R2: Supply-Side Policies Would Be Effective In Achieving A Healthy BOT and Price Stability
Supply-side policies that simultaneously increase both aggregate demand (AD) and aggregate supply (AS) can help achieve sustained, non-inflationary economic growth while strengthening Singapore’s balance of trade (BOT).
For example, the Productivity Solutions Grant (PSG) provides subsidies of up to 50% for small and medium-sized enterprises (SMEs) to adopt pre-approved IT solutions, automation tools, and equipment in sectors such as retail, manufacturing, and logistics. By lowering the cost barrier for innovation, PSG increases the quantity and quality of capital, as more firms invest in technology and modern equipment. This enhances efficiency and raises productive capacity, shifting the LRAS rightward from LRAS₀ to LRAS₁. At the same time, higher productivity reduces unit costs of production, allowing firms to expand output without causing upward pressure on the general price level. As a result, the economy experiences sustained, non-inflationary growth, achieving price stability alongside higher output as the analysis mentioned above.
This productivity-driven cost reduction also enhances Singapore’s export competitiveness. Firms that enjoy lower costs can reduce export prices, improving price competitiveness. Assuming the price elasticity of demand (PED) for exports is greater than one, export revenue (X) rises as the increase in export volume outweighs the fall in prices. Furthermore, PSG-supported R&D and innovation raise product quality and differentiation, improving non-price competitiveness. Together, these effects increase demand for exports while encouraging local consumers to substitute imported goods for cheaper, higher-quality domestic alternatives. This leads to a rise in net exports (X–M), strengthening Singapore’s current account balance.
EV2: Long Gestation Period
However, the effectiveness of supply-side policies such as PSG in achieving a healthy BOP might be limited.

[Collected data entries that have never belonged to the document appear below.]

import Literature.AlgebraicGeometry.HodgeTheory.MiddleDimensionReductionHolds
import Summits.HodgeConjecture.HodgeConjecture.Theorems.SoloBlindMiddleDegree
import Summits.HodgeConjecture.HodgeConjecture.Statement
import HarnessLib

/-!
# The middle-degree instances of the summit form a chain: `MiddleHodge (m+1) → MiddleHodge m`

Solo-blind residency on `HodgeConjecture`, session s173; claims SB-C1336 – SB-C1338 of its
`CLAIMS.jsonl`, companion prose `work/s173/monotone.md`, front sheet `paper/sharpest.md` §1 (1h).

A KERNEL COROLLARY of theorems already in the tree, recorded at summit level. `MiddleHodge m`
(`SoloBlindMiddleDegree`: every rational `(m,m)`-class on every smooth projective complex `2m`-fold is
algebraic) is **antitone in `m`**: the Hodge conjecture in the middle degree of `(2m+2)`-folds implies
it in the middle degree of `2m`-folds. Proof (the two halves of Brosnan–Fang–Nie–Pearlstein's
Lemma 48, each used ONCE and at a FIXED auxiliary variety, instead of for all `m` at once): for a
rational `(m,m)`-class `c` on the `2m`-fold `X`,

* (`ℙ¹`-step, pull-backs only; the tree's `mem_algebraicClasses_of_projectiveLine_of_preservesHodgeType`)
  `c` is algebraic as soon as every rational `(m,m)`-class `κ` on the `(2m+1)`-fold `X × ℙ¹` is:
  `c = s_t^* pr₁^* c` for a general complex point `t` of `ℙ¹`;
* (product step with `r = 1`; the proof of the tree's
  `mem_algebraicClasses_of_two_mul_add_eq_of_cupPreservesHodgeType` with its hypothesis "the middle
  degree of ALL even-dimensional varieties" replaced by the one instance it uses, here
  `mem_algebraicClasses_of_middle_of_prod_projectiveSpace`) such a `κ` is algebraic as soon as every
  rational `(m+1,m+1)`-class on the `(2m+2)`-fold `(X × ℙ¹) × ℙ¹` is:
  `κ = λ⁻¹ pr_{1*}(pr₁^* κ ∪ pr₂^* ρ)`, `ρ` the point class of the second `ℙ¹`.

Consequences (`middleHodge_of_le`, `hodgeConjecture_iff_frequently_middleHodge`,
`hodgeConjecture_iff_eventually_middleHodge`, `not_middleHodge_of_le`): the truth values of
`MiddleHodge 0, MiddleHodge 1, MiddleHodge 2, …` are `true` up to a threshold `m* ∈ {1, 2, …} ∪ {∞}`
and `false` beyond it (`MiddleHodge 0`, `MiddleHodge 1` are theorems: `middleHodge_of_le_one`); the
Hodge conjecture is the statement `m* = ∞`, equivalently "`MiddleHodge m` for infinitely many `m`",
equivalently "for all large `m`"; and a counterexample in some even dimension `2m` propagates to every
even dimension `≥ 2m` — the fourfold case `m = 2` is the WEAKEST open instance, not merely the first.

What it buys (bookkeeping, not a reduction of difficulty): any strategy proving the middle-degree
Hodge conjecture only in sufficiently large (or along any infinite set of) even dimensions proves the
summit; conversely no even dimension `2m ≥ 4` is easier than the fourfold case.

## References

* [BrosnanFangNiePearlstein2009] P. Brosnan, H. Fang, Z. Nie, G. Pearlstein, Singularities of
  admissible normal functions, Invent. Math. 177 (2009), §6 Lemma 48 (arXiv:0711.0964, p. 13).
* [VoisinHodgeI2002] C. Voisin, Hodge Theory and Complex Algebraic Geometry I (2002), §7.3.2, §11.1.2.
* [Deligne2000] P. Deligne, The Hodge conjecture, Clay problem description (2000), §1.
-/

noncomputable section

open scoped Manifold ContDiff
open CategoryTheory CategoryTheory.Limits AlgebraicGeometry MonoidalCategory CartesianMonoidalCategory
open Literature.AlgebraicGeometry Literature.AlgebraicGeometry.Motives
open Literature.AlgebraicGeometry.HodgeTheory
open Literature.AlgebraicTopology.SingularHomology

namespace Summit.HodgeConjecture.HodgeConjecture.Theorems.SoloBlind

/-- **The product step of BFNP Lemma 48 at a fixed auxiliary variety.** Let `X` be smooth projective
of dimension `n = 2p + r`, `r ≥ 1`, and `c ∈ H²ᵖ(X(ℂ); ℂ)` a rational `(p, p)`-class; suppose every
rational `(p + r, p + r)`-class in the middle degree of the `2(p+r)`-fold `X × ℙʳ` is algebraic. Then
`c` is algebraic: with `ρ ≠ 0` a rational top-degree class of `ℙʳ`, `c' = pr₁^* c ∪ pr₂^* ρ` is a
rational middle-degree Hodge class of `X × ℙʳ`, hence algebraic, and `pr_{1*} c' = λ c` with `λ ≠ 0`.
This is the tree's `mem_algebraicClasses_of_two_mul_add_eq_of_cupPreservesHodgeType` (same proof,
verbatim) with its hypothesis "every rational middle-degree Hodge class on EVERY even-dimensional
smooth projective variety is algebraic" weakened to the single instance `X × ℙʳ` that the proof uses.
[cite: BrosnanFangNiePearlstein2009, §6 Lemma 48 (proof, case dim Y < 2k)]
[cite: VoisinHodgeI2002, §7.3.2 and §11.1.2] -/
theorem mem_algebraicClasses_of_middle_of_prod_projectiveSpace
    (hI : hodgePQ_independent_of_hodgeModel)
    (hA : ∀ ⦃n : ℕ⦄ ⦃X : Motives.SchemeOver ℂ⦄, nonempty_hodgeModel n X)
    (hcup : ∀ ⦃n : ℕ⦄ ⦃X : Motives.SchemeOver ℂ⦄, Motives.IsSmoothProjective n X →
      CupPreservesHodgeType n X)
    {n : ℕ} {X : Motives.SchemeOver ℂ} (hX : Motives.IsSmoothProjective n X) {p r : ℕ}
    (hr : 2 * p + r = n) (hr1 : 1 ≤ r)
    (hmid : ∀ c' : complexBetti (X ⊗ Motives.projectiveSpace r ℂ) (2 * (p + r)), IsRationalClass c' →
      IsOfHodgeType (2 * (p + r)) (X ⊗ Motives.projectiveSpace r ℂ) (2 * (p + r)) (p + r) (p + r) c' →
        c' ∈ algebraicClasses (X ⊗ Motives.projectiveSpace r ℂ) (p + r))
    (c : complexBetti X (2 * p)) (hc : IsRationalClass c)
    (hpp : IsOfHodgeType n X (2 * p) p p c) : c ∈ algebraicClasses X p := by
  -- an orientation family (orientations of the closed manifolds `Y(ℂ)` exist) and its duality
  let μ : OrientationFamily := fun n Y hY ↦ (Motives.ComplexPoints.isOrientableOver ℂ hY).some
  have hμ : μ.HasPoincareDuality := OrientationFamily.hasPoincareDuality μ
  have hS := gysinMap_restrictCompl_eq_zero_of_field.{0, 0} ℂ
  -- the auxiliary factor `P = ℙʳ`, a complex point `t`, the even-dimensional `V = X × P`
  set P := Motives.projectiveSpace r ℂ with hPdef
  have hP : Motives.IsSmoothProjective r P := Motives.isSmoothProjective_projectiveSpace_holds ℂ r
  haveI := connectedSpace_complexPoints hP
  obtain ⟨t⟩ : Nonempty (Motives.ComplexPoints P) := inferInstance
  haveI := connectedSpace_complexPoints hX
  obtain ⟨x₀⟩ : Nonempty (Motives.ComplexPoints X) := inferInstance
  have hV : Motives.IsSmoothProjective (n + r) (X ⊗ P) := Motives.IsSmoothProjective.tensor_holds hX hP
  haveI : LocallyOfFiniteType P.hom := locallyOfFiniteType_of_isSmoothProjective hP
  haveI : IsClosedImmersion (Motives.sliceAt X t).left := Motives.isClosedImmersion_sliceAt_left t
  haveI := pathConnectedSpace_complexPoints hX
  -- a non-zero rational top-degree class `ρ` on `P`, of type `(r, r)`
  obtain ⟨ρ, hρ, hρ0⟩ := exists_isRationalClass_ne_zero_of_degree_eq_two_mul hP
  obtain ⟨B⟩ := (hA (n := r) (X := P)).nonempty hP
  have hρtyp : IsOfHodgeType r P (2 * r) r r ρ := isOfHodgeType_of_degree_eq_two_mul B ρ
  -- `pr₂^* ρ` dies off the slice `s_t(X) = pr₂⁻¹(t)` …
  have hρsupp : complexBetti.restrictCompl (X ⊗ P) (Set.range (Motives.sliceAt X t).left.base)
      (2 * r) (complexBetti.map (snd X P) (2 * r) ρ) = 0 := by
    rw [range_sliceAt_left_base]
    exact complexBetti.restrictCompl_map_eq_zero (snd X P) (restrictCompl_pt_eq_zero hP hr1 t ρ)
  -- … hence is a Gysin image `s_{t*} y`, `y ∈ H⁰(X(ℂ); ℂ) = ℂ · 1`: `pr₂^* ρ = λ · s_{t*} 1`
  obtain ⟨y, hy⟩ := exists_complexGysin_eq_of_isClosedImmersion μ hV hX (Motives.sliceAt X t)
    (show 0 + 2 * (n + r) = 2 * r + 2 * n by ring) hρsupp
  obtain ⟨lam, rfl⟩ := singularCohomology.exists_eq_smul_one y
  rw [map_smul] at hy
  -- `λ ≠ 0`: `pr₂^*` is injective (`pr₂` has the section `(x₀, 𝟙)`) and `ρ ≠ 0`
  have hlam : lam ≠ 0 := by
    rintro rfl
    rw [zero_smul] at hy
    apply hρ0
    let j : P ⟶ X ⊗ P := CartesianMonoidalCategory.lift (Motives.toSpecOver P ≫ x₀) (𝟙 P)
    have hj : j ≫ snd X P = 𝟙 P := CartesianMonoidalCategory.lift_snd _ _
    have hρj : complexBetti.map j (2 * r) (complexBetti.map (snd X P) (2 * r) ρ) = ρ := by
      rw [← CategoryTheory.comp_apply, ← complexBetti.map_comp, hj, complexBetti.map_id,
        CategoryTheory.id_apply]
    rw [← hρj, ← hy, map_zero]
  -- the middle-degree class `c' = pr₁^* c ∪ pr₂^* ρ` on `V`: rational, of type `(p + r, p + r)`
  set c' : complexBetti (X ⊗ P) (2 * (p + r)) :=
    cupProduct (show 2 * p + 2 * r = 2 * (p + r) by ring) (complexBetti.map (fst X P) (2 * p) c)
      (complexBetti.map (snd X P) (2 * r) ρ) with hc'def
  have hc'rat : IsRationalClass c' := (hc.map _).cup _ (hρ.map _)
  have hc'typ : IsOfHodgeType (n + r) (X ⊗ P) (2 * (p + r)) (p + r) (p + r) c' :=
    hcup hV _ (preservesHodgeType_of_nonempty_hodgeModel hI (hA (X := X ⊗ P)) hV hX (fst X P) hpp)
      (preservesHodgeType_of_nonempty_hodgeModel hI (hA (X := X ⊗ P)) hV hP (snd X P) hρtyp)
  -- `V` has the even dimension `n + r = 2(p + r)`: `c'` is algebraic by hypothesis
  have hdim : n + r = 2 * (p + r) := by omega
  rw [hdim] at hc'typ
  have halg : c' ∈ algebraicClasses (X ⊗ P) (p + r) := hmid c' hc'rat hc'typ
  -- `pr_{1*} c' ∈ Nᵖ H²ᵖ(X(ℂ); ℂ)` (Gysin maps and supports)
  have hpush : complexGysin μ hV hX (fst X P) (show 2 * (p + r) + 2 * n = 2 * p + 2 * (n + r) by ring)
      c' ∈ algebraicClasses X p :=
    complexGysin_mem_supportedClasses hS μ hμ hV hX (fst X P) _ (by omega) halg
  -- `pr_{1*} c' = c ∪ pr_{1*} pr₂^* ρ = c ∪ λ · (s_t ≫ pr₁)_* 1 = λ c`
  have hone : complexGysin μ hV hX (fst X P) (show 2 * r + 2 * n = 0 + 2 * (n + r) by ring)
      (complexBetti.map (snd X P) (2 * r) ρ) = lam • singularCohomology.one ℂ (Motives.ComplexPoints X) := by
    rw [← hy, map_smul, ← LinearMap.comp_apply,
      ← complexGysin_comp hμ hX hV hX (Motives.sliceAt X t) (fst X P)]
    simp only [Motives.sliceAt_fst]
    rw [complexGysin_id hμ hX 0, LinearMap.id_apply]
  have hcc : complexGysin μ hV hX (fst X P) (show 2 * (p + r) + 2 * n = 2 * p + 2 * (n + r) by ring)
      c' = lam • c := by
    rw [hc'def, complexGysin_cup hμ hV hX (fst X P) _ _
      (show 2 * r + 2 * n = 0 + 2 * (n + r) by ring) (Nat.add_zero (2 * p)), hone,
      LinearMap.map_smul, cupProduct_one]
  rw [hcc] at hpush
  have h := Submodule.smul_mem _ lam⁻¹ hpush
  rwa [smul_smul, inv_mul_cancel₀ hlam, one_smul] at h

/-- The three named facts feeding the two halves of BFNP Lemma 48 are theorems of the tree: Hodge
models exist (`nonempty_hodgeModel_holds`), `H^{p,q}` is model-independent
(`hodgePQ_independent_of_hodgeModel_holds`), cup products respect Hodge types
(`cupPreservesHodgeType_of_nonempty_hodgeModel` fed with de Rham's theorem
`Literature.NumberTheory.Transcendental.exists_deRhamIsoFamily_holds`). Packaged once.
[cite: VoisinHodgeI2002, §7.3.2] -/
theorem cupPreservesHodgeType_holds' {n : ℕ} {X : Motives.SchemeOver ℂ}
    (hX : Motives.IsSmoothProjective n X) : CupPreservesHodgeType n X :=
  cupPreservesHodgeType_of_nonempty_hodgeModel hodgePQ_independent_of_hodgeModel_holds
    nonempty_hodgeModel_holds
    (fun E _ _ _ ↦ Literature.NumberTheory.Transcendental.exists_deRhamIsoFamily_holds E) hX

/-- **Monotonicity of the middle-degree Hodge conjecture**: `MiddleHodge (m + 1) → MiddleHodge m` —
the Hodge conjecture for rational `(m+1, m+1)`-classes on `(2m+2)`-folds implies it for rational
`(m, m)`-classes on `2m`-folds. For `c` on the `2m`-fold `X`: by the `ℙ¹`-step
(`mem_algebraicClasses_of_projectiveLine_of_preservesHodgeType`, `c = s_t^* pr₁^* c`) it suffices to
treat rational `(m,m)`-classes `κ` on the `(2m+1)`-fold `X × ℙ¹`, and by the product step with
`r = 1` (`mem_algebraicClasses_of_middle_of_prod_projectiveSpace`, `κ = λ⁻¹ pr_{1*}(pr₁^*κ ∪ pr₂^*ρ)`)
those are algebraic once the rational `(m+1,m+1)`-classes of the `(2m+2)`-fold `(X × ℙ¹) × ℙ¹` are.
[cite: BrosnanFangNiePearlstein2009, §6 Lemma 48] [cite: VoisinHodgeI2002, §7.3.2] -/
theorem middleHodge_of_succ {m : ℕ} (h : MiddleHodge (m + 1)) : MiddleHodge m := by
  intro X hX c hc hpp
  have hP : Motives.IsSmoothProjective 1 (Motives.projectiveSpace 1 ℂ) :=
    Motives.isSmoothProjective_projectiveSpace_holds ℂ 1
  have hXP : Motives.IsSmoothProjective (2 * m + 1) (X ⊗ Motives.projectiveSpace 1 ℂ) :=
    Motives.IsSmoothProjective.tensor_holds hX hP
  refine mem_algebraicClasses_of_projectiveLine_of_preservesHodgeType hX
    (preservesHodgeType_of_nonempty_hodgeModel hodgePQ_independent_of_hodgeModel_holds
      nonempty_hodgeModel_holds hXP hX (fst X (Motives.projectiveSpace 1 ℂ)))
    (fun κ hκ hκpp ↦ ?_) c hc hpp
  refine mem_algebraicClasses_of_middle_of_prod_projectiveSpace hodgePQ_independent_of_hodgeModel_holds
    (fun _ _ ↦ nonempty_hodgeModel_holds) (fun _ _ hY ↦ cupPreservesHodgeType_holds' hY) hXP
    (p := m) (r := 1) (by ring) le_rfl (fun c' hc' hc'pp ↦ ?_) κ hκ hκpp
  -- `(X × ℙ¹) × ℙ¹` is smooth projective of dimension `2m + 2 = 2(m + 1)`
  have hV := Motives.IsSmoothProjective.tensor_holds hXP hP
  have e : 2 * m + 1 + 1 = 2 * (m + 1) := by ring
  rw [e] at hV
  exact h hV c' hc' hc'pp

/-- `MiddleHodge` is antitone: `m ≤ m' → MiddleHodge m' → MiddleHodge m` (iterate
`middleHodge_of_succ`). [cite: BrosnanFangNiePearlstein2009, §6 Lemma 48] -/
theorem middleHodge_of_le {m m' : ℕ} (hmm' : m ≤ m') (h : MiddleHodge m') : MiddleHodge m := by
  induction hmm' with
  | refl => exact h
  | step _ ih => exact ih (middleHodge_of_succ h)

/-- A counterexample propagates upward: if the middle-degree Hodge conjecture fails for `2m`-folds it
fails for `2m'`-folds for every `m' ≥ m`. [cite: BrosnanFangNiePearlstein2009, §6 Lemma 48] -/
theorem not_middleHodge_of_le {m m' : ℕ} (hmm' : m ≤ m') (h : ¬ MiddleHodge m) : ¬ MiddleHodge m' :=
  fun h' ↦ h (middleHodge_of_le hmm' h')

/-- **The summit from infinitely many dimensions**: `HodgeConjecture ↔ ∀ m₀, ∃ m ≥ m₀, MiddleHodge m`
— the Hodge conjecture holds if (and only if) its middle-degree instance holds in infinitely many
even dimensions. [cite: BrosnanFangNiePearlstein2009, §6 Lemma 48] [cite: Deligne2000, §1] -/
theorem hodgeConjecture_iff_frequently_middleHodge :
    _root_.HodgeConjecture ↔ ∀ m₀ : ℕ, ∃ m, m₀ ≤ m ∧ MiddleHodge m := by
  refine ⟨fun h m₀ ↦ ⟨m₀, le_rfl, middleHodge_of_hodgeConjecture h m₀⟩, fun h ↦ ?_⟩
  refine hodgeConjecture_of_forall_middleHodge fun m ↦ ?_
  obtain ⟨m', hmm', hm'⟩ := h m
  exact middleHodge_of_le hmm' hm'

/-- **The summit from all large dimensions**: `HodgeConjecture ↔ ∃ m₀, ∀ m ≥ m₀, MiddleHodge m`.
[cite: BrosnanFangNiePearlstein2009, §6 Lemma 48] [cite: Deligne2000, §1] -/
theorem hodgeConjecture_iff_eventually_middleHodge :
    _root_.HodgeConjecture ↔ ∃ m₀ : ℕ, ∀ m, m₀ ≤ m → MiddleHodge m := by
  refine ⟨fun h ↦ ⟨0, fun m _ ↦ middleHodge_of_hodgeConjecture h m⟩, fun ⟨m₀, h⟩ ↦ ?_⟩
  exact hodgeConjecture_iff_frequently_middleHodge.mpr fun m₁ ↦
    ⟨max m₀ m₁, le_max_right _ _, h _ (le_max_left _ _)⟩

/-- **The fourfold case is the weakest open instance**: for every `m ≥ 2`, the middle-degree Hodge
conjecture for `2m`-folds implies it for fourfolds (`(2,2)`-classes).
[cite: BrosnanFangNiePearlstein2009, §6 Lemma 48] -/
theorem middleHodge_two_of_two_le {m : ℕ} (hm : 2 ≤ m) (h : MiddleHodge m) : MiddleHodge 2 :=
  middleHodge_of_le hm h

end Summit.HodgeConjecture.HodgeConjecture.Theorems.SoloBlind

end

Firstly, implementing PSG and similar policies requires substantial government funding, leading to significant opportunity costs. Government spending on these grants and subsidies restricts the availability of funds for other essential sectors, such as healthcare, education, and infrastructure. Additionally, the process of research and development supported by these policies is lengthy and complex, requiring considerable time for testing, proving, and implementation, thus limiting immediate impacts. Consequently, in the short run, supply-side policies may not effectively address urgent economic challenges like severe BOP deficits.
Evaluation
In conclusion, supply-side policies typically involve longer implementation and realization timeframes, making them more suitable for long-term economic planning. For short-term economic stabilization and immediate issues such as recessions or inflation, demand-management policies may be more effective. Ultimately, the appropriateness of supply-side policies depends on the specific root causes hindering an economy from achieving its macroeconomic goals. While developed countries with sufficient resources and stable fiscal positions can effectively utilize supply-side strategies, developing countries might initially benefit more from demand-management approaches, addressing urgent short-term economic concerns before progressively adopting long-term supply-side measures.